Of course more of these grumpy people exist in government structures, which is why government sucks at investing money and creating assets.

stoqboy said...

I read the article with the intention of determining which category I might fit into, in answer to you question. I've recently become a sniper at work because my boss is a know-it-all. I ask questions that force him to be specific, then I snipe at his bad assumptions or facts. Essentially I'm trying to make him look stupid. At home I have a tendency toward silent and unresponsive when my family members are being negative. I like to think I'm only difficult in response to other difficult personalities, but I suppose that would make me "superior" (a know-it-all according to the article).

Christy said...

I am the girl with all the cake. I don't see the problem. I just cast difficult people out of my light into the darkness. Don't you?

Mortimer Brezny said...

Well, listen, I'm sick of being in your shadow, lady. So why don't you stop shoving so much cake down your craw, eh?

michilines said...

pogo, you are Pavlovian in your response. Of course you have given talks, of course you prattle on about civility.

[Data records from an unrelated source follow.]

/-- `stub_elliottSemialgebraic` under the registered stub name `stub_elliottSemialgebraicEL3`
(identical statement: ℚ-semialgebraicity of the Elliott family, potentials and divergence pieces
on their bands; engine client E-L3). -/
theorem stub_elliottSemialgebraicEL3 :
    ∀ (a c : ℚ) (z₁ : ℝ), 0 < a → a < 1 → 1 - a < c → IsAlgebraic ℚ z₁ → 0 < z₁ → z₁ < 1 → IsSemialgebraicFunOn ℚ {z : Fin 3 → ℝ | (∀ i : Fin 2, z (Fin.castSucc i) ∈ Set.Ioo (0:ℝ) 1) ∧ z (Fin.last 2) ∈ Set.Icc 0 z₁} (fun z : Fin 3 → ℝ => ((z 0 ^ (-(a : ℝ)) * (1 - z 0) ^ ((c : ℝ) + (a : ℝ) - 2) * (1 - z 2 * z 0) ^ (-(a : ℝ)) * z 1 ^ (-(a : ℝ)) * (1 - z 1) ^ ((c : ℝ) + (a : ℝ) - 2) * (1 - (1 - z 2) * z 1) ^ (-(a : ℝ))) * (1 - z 2 * z 0 - (1 - z 2) * z 1))) ∧ IsSemialgebraicFunOn ℚ {z : Fin 3 → ℝ | (∀ j : Fin 2, j ≠ 0 → z (Fin.castSucc j) ∈ Set.Ioo (0:ℝ) 1) ∧ z (Fin.castSucc 0) ∈ Set.Icc (0:ℝ) 1 ∧ z (Fin.last 2) ∈ Set.Ioo 0 z₁} (fun z : Fin 3 → ℝ => (z 0 ^ (1 - (a : ℝ)) * (1 - z 0) ^ ((c : ℝ) + (a : ℝ) - 1) * (1 - z 2 * z 0) ^ (-(a : ℝ)) * z 1 ^ (1 - (a : ℝ)) * (1 - z 1) ^ ((c : ℝ) + (a : ℝ) - 2) * (1 - (1 - z 2) * z 1) ^ (-(a : ℝ)))) ∧ IsSemialgebraicFunOn ℚ {z : Fin 3 → ℝ | (∀ j : Fin 2, j ≠ 1 → z (Fin.castSucc j) ∈ Set.Ioo (0:ℝ) 1) ∧ z (Fin.castSucc 1) ∈ Set.Icc (0:ℝ) 1 ∧ z (Fin.last 2) ∈ Set.Ioo 0 z₁} (fun z : Fin 3 → ℝ => (-(z 0 ^ (1 - (a : ℝ)) * (1 - z 0) ^ ((c : ℝ) + (a : ℝ) - 2) * (1 - z 2 * z 0) ^ (-(a : ℝ)) * z 1 ^ (1 - (a : ℝ)) * (1 - z 1) ^ ((c : ℝ) + (a : ℝ) - 1) * (1 - (1 - z 2) * z 1) ^ (-(a : ℝ))))) ∧ IsSemialgebraicFunOn ℚ {z : Fin 3 → ℝ | (∀ j : Fin 2, z (Fin.castSucc j) ∈ Set.Ioo (0:ℝ) 1) ∧ z (Fin.last 2) ∈ Set.Ioo 0 z₁} (fun z : Fin 3 → ℝ => ((z 0 ^ (-(a : ℝ)) * (1 - z 0) ^ ((c : ℝ) + (a : ℝ) - 2) * (1 - z 2 * z 0) ^ (-(a : ℝ)) * z 1 ^ (-(a : ℝ)) * (1 - z 1) ^ ((c : ℝ) + (a : ℝ) - 2) * (1 - (1 - z 2) * z 1) ^ (-(a : ℝ))) * z 1 * ((1 - 2 * z 0) - (a : ℝ) * (1 - z 0) - ((c : ℝ) + (a : ℝ) - 2) * z 0 + (a : ℝ) * z 2 * z 0 * (1 - z 0) / (1 - z 2 * z 0)))) ∧ IsSemialgebraicFunOn ℚ {z : Fin 3 → ℝ | (∀ j : Fin 2, z (Fin.castSucc j) ∈ Set.Ioo (0:ℝ) 1) ∧ z (Fin.last 2) ∈ Set.Ioo 0 z₁} (fun z : Fin 3 → ℝ => (-((z 0 ^ (-(a : ℝ)) * (1 - z 0) ^ ((c : ℝ) + (a : ℝ) - 2) * (1 - z 2 * z 0) ^ (-(a : ℝ)) * z 1 ^ (-(a : ℝ)) * (1 - z 1) ^ ((c : ℝ) + (a : ℝ) - 2) * (1 - (1 - z 2) * z 1) ^ (-(a : ℝ))) * z 0 * ((1 - 2 * z 1) - (a : ℝ) * (1 - z 1) - ((c : ℝ) + (a : ℝ) - 2) * z 1 + (a : ℝ) * (1 - z 2) * z 1 * (1 - z 1) / (1 - (1 - z 2) * z 1))))) :=
  stub_elliottSemialgebraic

I am am am am am am am Althouse.

Just kidding. Or not?

Paco Wové said...

The Complainer, the Whiner and the Sniper...

Sounds like the various categories of blog commenters.

kettle said...

Are there really difficult people out there?

Ignoring minor annoyances and being blunt about the rest has always worked really well for me. It's all about the way you present your opinions and point of view.

I thought this article was pretty silly.

kettle said...

@sloanasaurus
'He argued that if you have a great idea with a 90% chance of success in convincing your superior, by the time you get up the management chain, your chance of success is seriously diminished (i.e. 90% x 90% x 90% x 90% x 90% x 90% = 50%.'

I agree in theory, but the two things you mention have no direct connection, at least not according to your description. In the case of your 90% idea (we'll disregard for the moment the inherent difficulties in reaching such a hard percentage) your problem is not the difficult people, it is the number of gatekeepers or levels in the bureaucracy. I'd also add that it is highly unlikely that your probability of success is the same for every manager; rather it will probably differ substantially for each one.

Forty_Two said...

Self help books help their authors make money. Readers don't seem to be helped much.

Pogo said...

michilines said..."pogo, you are Pavlovian in your response."

I would estimate, by the sheer incomprehensibility of your post, that the blood alcohol content was 0.12 or higher.

That, or your internet connection deletes every third word.